Cumartesi Pazar demeden çalışan “evimizin oğlu” Murat Güloğlu neden bu kadar çok seviliyor? Üç nesil de seni seviyor, “evimizin oğlu” sözünün içini doldurduğun için mi acaba? Tabii bunu sevenlerine sormak lazım ama, biz senden de dinleyelim.

“Evin Oğlu olmak içtenliği, sıcaklığı içinde yaşatan bir durum. Söyledikleriye, anlatmak istedikleriyle, enerjisiyle, fırlamalıklarıyla belki, belki şakalarıyla, kimi zaman hüznüyle, yanlışa karşı isyanıyla evin içinden birisi olmak oldukça önemli. Bunu, bu durumu hane halkına benimsetmek her şeyden daha önemli.
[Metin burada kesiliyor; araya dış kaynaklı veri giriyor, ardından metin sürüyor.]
import Literature.Probability.LatticeModels.LatticeLaplacian
import Literature.Probability.LatticeModels.MedialInterfaceProofs
import HarnessLib

/-!
# Level sets of lattice super- and sub-harmonic functions reach the boundary (input of CHI Lemma 3.10)

Topic `Literature/Probability/LatticeModels`. In the proof of Lemma 3.10 of Chelkak–Hongler–Izyurov
(Ann. of Math. 181 (2015), §3.4) one takes "some nearest-neighbor path γ_δ, running from z^max … along
which the function H decreases and which may only end up at a_j" — for a lattice superharmonic
function a non-increasing path from any site can be continued until superharmonicity fails. This file
gives the clean finite form of that step on `ℤ²`:

* `sum_latticeLaplacian_eq_boundary_sum`: `∑_{v ∈ K} Δ H (v) = ∑_{v ∈ K, v + e_k ∉ K} (H(v + e_k) - H v)`
  (the internal increments cancel in pairs);
* **`exists_exit_le_of_superharmonic`**: if `Δ H ≤ 0` on a nonempty finite `K` then some site of `K`
  has a neighbour OUTSIDE `K` where `H` is not larger; dually `exists_exit_ge_of_subharmonic`;
* `ReachIn T u v` (joined by a lattice walk inside `T`), the component `reachSet`, and
  **`exists_exit_of_levelSet_superharmonic`**: for `H` superharmonic at the sites of the level set
  `{v ∈ T | H v ≤ L}` reachable from `u₀` inside it, some site reachable from `u₀` inside the level
  set has a lattice neighbour `w ∉ T` with `H w ≤ L` — the path "may only end" where `T` ends
  (at the marked point, or at the outer annulus); `exists_exit_of_levelSet_subharmonic` dually.

Everything is proved; no named fact.

## References

* D. Chelkak, C. Hongler, K. Izyurov, Ann. of Math. 181 (2015), proof of Lemma 3.10
  [ChelkakHonglerIzyurovAnnals2015].
* G. F. Lawler, V. Limic, *Random Walk: A Modern Introduction* (2010), §6.1 (maximum principle)
  [LawlerLimic2010].
-/

noncomputable section

namespace Literature.Probability.LatticeModels

open Finset SimpleGraph

/-! ### The sum of the Laplacian over a finite set -/

/-- **The internal increments cancel**: `∑_{v ∈ K} ∑_k 1[v + e_k ∈ K] (H(v + e_k) - H v) = 0`. [folklore] -/
theorem sum_internal_increments_eq_zero (H : Site 2 → ℝ) (K : Finset (Site 2)) :
    ∑ v ∈ K, ∑ k : Fin 4, (if v + cornerUnit k ∈ K then H (v + cornerUnit k) - H v else 0) = 0 := by
  classical
  rw [← Finset.sum_product']
  rw [← Finset.sum_filter]
  refine Finset.sum_involution (fun q _ => (q.1 + cornerUnit q.2, q.2 + 2)) ?_ ?_ ?_ ?_
  · rintro ⟨v, k⟩ hq
    simp only [cornerUnit_add_two, add_neg_cancel_right]
    ring
  · rintro ⟨v, k⟩ _ _ h
    have : k + 2 = k := congrArg Prod.snd h
    revert this; fin_cases k <;> decide
  · rintro ⟨v, k⟩ hq
    simp only [Finset.mem_filter, Finset.mem_product, Finset.mem_univ, and_true] at hq ⊢
    refine ⟨hq.2, ?_⟩
    rw [cornerUnit_add_two, add_neg_cancel_right]; exact hq.1
  · rintro ⟨v, k⟩ _
    simp only [cornerUnit_add_two, add_neg_cancel_right, Prod.mk.injEq, true_and]
    rw [add_assoc, show (2 : Fin 4) + 2 = 0 from rfl, add_zero]

/-- **`∑_{v ∈ K} Δ H (v)` is the sum of the increments across the boundary edges of `K`.** [folklore] -/
theorem sum_latticeLaplacian_eq_boundary_sum (H : Site 2 → ℝ) (K : Finset (Site 2)) :
    ∑ v ∈ K, latticeLaplacian H v =
      ∑ v ∈ K, ∑ k : Fin 4, (if v + cornerUnit k ∈ K then 0 else H (v + cornerUnit k) - H v) := by
  classical
  have h0 := sum_internal_increments_eq_zero H K
  have e : ∀ v ∈ K, latticeLaplacian H v = ∑ k : Fin 4, (if v + cornerUnit k ∈ K then H (v + cornerUnit k) - H v else 0) +
      ∑ k : Fin 4, (if v + cornerUnit k ∈ K then 0 else H (v + cornerUnit k) - H v) := by
    intro v _
    rw [latticeLaplacian, ← Finset.sum_add_distrib]
    refine Finset.sum_congr rfl fun k _ => ?_
    split_ifs <;> ring
  rw [Finset.sum_congr rfl e, Finset.sum_add_distrib, h0, zero_add]

/-- A nonempty finite set of sites has a boundary edge: the site with the largest first coordinate
has its east neighbour outside. [folklore] -/
theorem exists_add_cornerUnit_not_mem {K : Finset (Site 2)} (hne : K.Nonempty) : ∃ v ∈ K, v + cornerUnit 0 ∉ K := by
  obtain ⟨v, hv, hmax⟩ := K.exists_max_image (fun v => v 0) hne
  refine ⟨v, hv, fun h => ?_⟩
  have := hmax _ h
  simp [cornerUnit] at this

/-- **Exit lemma, superharmonic form**: if `Δ H ≤ 0` at every site of a nonempty finite `K`, some site
of `K` has a lattice neighbour outside `K` at which `H` is not larger. (Otherwise every boundary
increment is positive and `∑_K Δ H > 0`.) [cite: ChelkakHonglerIzyurovAnnals2015, proof of Lemma 3.10] -/
theorem exists_exit_le_of_superharmonic {H : Site 2 → ℝ} {K : Finset (Site 2)} (hne : K.Nonempty)
    (hsup : ∀ v ∈ K, latticeLaplacian H v ≤ 0) :
    ∃ v ∈ K, ∃ k : Fin 4, v + cornerUnit k ∉ K ∧ H (v + cornerUnit k) ≤ H v := by
  classical
  by_contra hcon
  push Not at hcon
  have hle : ∑ v ∈ K, latticeLaplacian H v ≤ 0 := Finset.sum_nonpos hsup
  rw [sum_latticeLaplacian_eq_boundary_sum] at hle
  -- every boundary term is positive, and there is one
  have hterm : ∀ v ∈ K, ∀ k : Fin 4, 0 ≤ (if v + cornerUnit k ∈ K then 0 else H (v + cornerUnit k) - H v) := by
    intro v hv k
    split_ifs with h
    · exact le_rfl
    · have := hcon v hv k h; linarith
  obtain ⟨v₀, hv₀, hout⟩ := exists_add_cornerUnit_not_mem hne
  have hpos : 0 < ∑ v ∈ K, ∑ k : Fin 4, (if v + cornerUnit k ∈ K then 0 else H (v + cornerUnit k) - H v) := by
    apply Finset.sum_pos'
    · exact fun v hv => Finset.sum_nonneg fun k _ => hterm v hv k
    · refine ⟨v₀, hv₀, Finset.sum_pos' (fun k _ => hterm v₀ hv₀ k) ⟨0, Finset.mem_univ _, ?_⟩⟩
      rw [if_neg hout]
      have := hcon v₀ hv₀ 0 hout; linarith
  linarith

/-- **Exit lemma, subharmonic form.** [cite: ChelkakHonglerIzyurovAnnals2015, proof of Lemma 3.10] -/
theorem exists_exit_ge_of_subharmonic {H : Site 2 → ℝ} {K : Finset (Site 2)} (hne : K.Nonempty)
    (hsub : ∀ v ∈ K, 0 ≤ latticeLaplacian H v) :
    ∃ v ∈ K, ∃ k : Fin 4, v + cornerUnit k ∉ K ∧ H v ≤ H (v + cornerUnit k) := by
  have hsup : ∀ v ∈ K, latticeLaplacian (-H) v ≤ 0 := fun v hv => by
    rw [latticeLaplacian_neg]; linarith [hsub v hv]
  obtain ⟨v, hv, k, hk, hle⟩ := exists_exit_le_of_superharmonic hne hsup
  exact ⟨v, hv, k, hk, by simpa using hle⟩

/-! ### Walks inside a set and the component of a site -/

/-- `u` and `v` are **joined by a lattice walk inside `T`**. [folklore] -/
def ReachIn (T : Set (Site 2)) (u v : Site 2) : Prop := ∃ W : (zdGraph 2).Walk u v, ∀ z ∈ W.support, z ∈ T

namespace ReachIn

variable {T : Set (Site 2)} {u v w : Site 2}

/-- Bookkeeping (`refl`). [folklore] -/
theorem refl (hu : u ∈ T) : ReachIn T u u := ⟨Walk.nil, fun z hz => by simp at hz; rw [hz]; exact hu⟩

/-- Bookkeeping (`mem_left`). [folklore] -/
theorem mem_left (h : ReachIn T u v) : u ∈ T := by
  obtain ⟨W, hW⟩ := h; exact hW _ W.start_mem_support

/-- Bookkeeping (`mem_right`). [folklore] -/
theorem mem_right (h : ReachIn T u v) : v ∈ T := by
  obtain ⟨W, hW⟩ := h; exact hW _ W.end_mem_support

/-- Extending a walk inside `T` by one lattice step to a site of `T`. [folklore] -/
theorem step (h : ReachIn T u v) (hadj : (zdGraph 2).Adj v w) (hw : w ∈ T) : ReachIn T u w := by
  obtain ⟨W, hW⟩ := h
  refine ⟨W.append (Walk.cons hadj Walk.nil), fun z hz => ?_⟩
  rw [Walk.support_append] at hz
  rcases List.mem_append.1 hz with hz | hz
  · exact hW z hz
  · simp at hz; rw [hz]; exact hw

/-- Bookkeeping (`mono`). [folklore] -/
theorem mono {T' : Set (Site 2)} (h : ReachIn T u v) (hT : T ⊆ T') : ReachIn T' u v := by
  obtain ⟨W, hW⟩ := h; exact ⟨W, fun z hz => hT (hW z hz)⟩

end ReachIn

/-- **The exit lemma for level sets, superharmonic form** (the path of CHI's Lemma 3.10 "may only end
up at `a_j`"): let `T` be a finite set of sites, `L` a level, `u₀ ∈ T` with `H u₀ ≤ L`, and suppose
`Δ H ≤ 0` at every site of the level set `{v ∈ T | H v ≤ L}` that is joined to `u₀` inside this level
set. Then some site `v` joined to `u₀` inside the level set has a lattice neighbour `w ∉ T` with
`H w ≤ H v ≤ L`. [cite: ChelkakHonglerIzyurovAnnals2015, proof of Lemma 3.10] -/
theorem exists_exit_of_levelSet_superharmonic {H : Site 2 → ℝ} {T : Set (Site 2)} (hT : T.Finite) {L : ℝ}
    {u₀ : Site 2} (hu₀ : u₀ ∈ T) (hL : H u₀ ≤ L)
    (hsup : ∀ v, ReachIn {x | x ∈ T ∧ H x ≤ L} u₀ v → latticeLaplacian H v ≤ 0) :
    ∃ v w : Site 2, ReachIn {x | x ∈ T ∧ H x ≤ L} u₀ v ∧ (zdGraph 2).Adj v w ∧ w ∉ T ∧ H w ≤ H v := by
  classical
  set T' : Set (Site 2) := {x | x ∈ T ∧ H x ≤ L} with hT'
  have hfin : {v | ReachIn T' u₀ v}.Finite := hT.subset fun v hv => (ReachIn.mem_right hv).1
  set K : Finset (Site 2) := hfin.toFinset with hK
  have hmemK : ∀ v, v ∈ K ↔ ReachIn T' u₀ v := fun v => by rw [hK, Set.Finite.mem_toFinset]; rfl
  have hne : K.Nonempty := ⟨u₀, (hmemK _).2 (ReachIn.refl ⟨hu₀, hL⟩)⟩
  obtain ⟨v, hv, k, hk, hle⟩ := exists_exit_le_of_superharmonic hne (fun v hv => hsup v ((hmemK v).1 hv))
  have hvR := (hmemK v).1 hv
  refine ⟨v, v + cornerUnit k, hvR, (cSrc_mem_edgeSet (v, k)), fun hwT => hk ?_, hle⟩
  exact (hmemK _).2 (hvR.step ((cSrc_mem_edgeSet (v, k))) ⟨hwT, hle.trans (ReachIn.mem_right hvR).2⟩)

/-- **The exit lemma for level sets, subharmonic form**: with `Δ H ≥ 0` on the upper level set
`{v ∈ T | L ≤ H v}` reachable from `u₀`, some reachable site has a neighbour `w ∉ T` with
`H v ≤ H w`. [cite: ChelkakHonglerIzyurovAnnals2015, proof of Lemma 3.10] -/
theorem exists_exit_of_levelSet_subharmonic {H : Site 2 → ℝ} {T : Set (Site 2)} (hT : T.Finite) {L : ℝ}
    {u₀ : Site 2} (hu₀ : u₀ ∈ T) (hL : L ≤ H u₀)
    (hsub : ∀ v, ReachIn {x | x ∈ T ∧ L ≤ H x} u₀ v → 0 ≤ latticeLaplacian H v) :
    ∃ v w : Site 2, ReachIn {x | x ∈ T ∧ L ≤ H x} u₀ v ∧ (zdGraph 2).Adj v w ∧ w ∉ T ∧ H v ≤ H w := by
  have e : {x | x ∈ T ∧ L ≤ H x} = {x | x ∈ T ∧ (-H) x ≤ -L} := by
    ext x; simp
  have hsup : ∀ v, ReachIn {x | x ∈ T ∧ (-H) x ≤ -L} u₀ v → latticeLaplacian (-H) v ≤ 0 := fun v hv => by
    rw [latticeLaplacian_neg]; rw [← e] at hv; linarith [hsub v hv]
  obtain ⟨v, w, hR, hadj, hw, hle⟩ := exists_exit_of_levelSet_superharmonic (H := -H) hT hu₀ (by simpa using hL) hsup
  rw [← e] at hR
  exact ⟨v, w, hR, hadj, hw, by simpa using hle⟩

end Literature.Probability.LatticeModels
Düşünsene evden biri senden önce uyanmış, bütün enerjisiyle –aman nazar değmesin- evin ahalisine memlekette dünyada olan biten haberleri sunuyor. Süper bir şey bu. Ben bu sloganı ismimin önüne koyduğum ve bunu dillendirdiğim zaman bu denli bir etki yaratacağını, benimseneceğini düşünememiştim aslında. FOX’un sabah kuşağında, kadınlara dair bir program yapalım derken yöneticilerle gerçekleştirdiğimiz uzun toplantılarda çıktı bu düşünce. Murat Güloğlu madem evin içinden biri, programı böyle sunsun, konuklarını evinde ağırlasın dedik ve dekorumuzu da evin bir odasıymış gibi tasarladık. Bu fikir çok güzel yankı buldu ve Evinizin Oğlu Murat Güloğlu oluverdim. Bunu haberlere de taşıyınca çok daha leziz oldu. “Aç bakalım televizyonu da, evimin oğlundan alalım haberleri” kadar eşsiz bir cümle olabilir mi benim için. Bu tabiri ismin önüne koyup da söylemek çok kolaydır. Esas olan seyircinin buna evet demesidir, onaylamasıdır. Şimdi sosyal medyada aldığım mesajlardan, yolda yürürken selamlaştığım insanlardan, üniversitelerde yaptığım konuşmalardan bana “evimin oğlu” diye seslenilmesi, yaptığım şeyin çok doğru olduğunu ortaya koyuyor. Spontan gelişen hadiseler daha etkili oluyor.”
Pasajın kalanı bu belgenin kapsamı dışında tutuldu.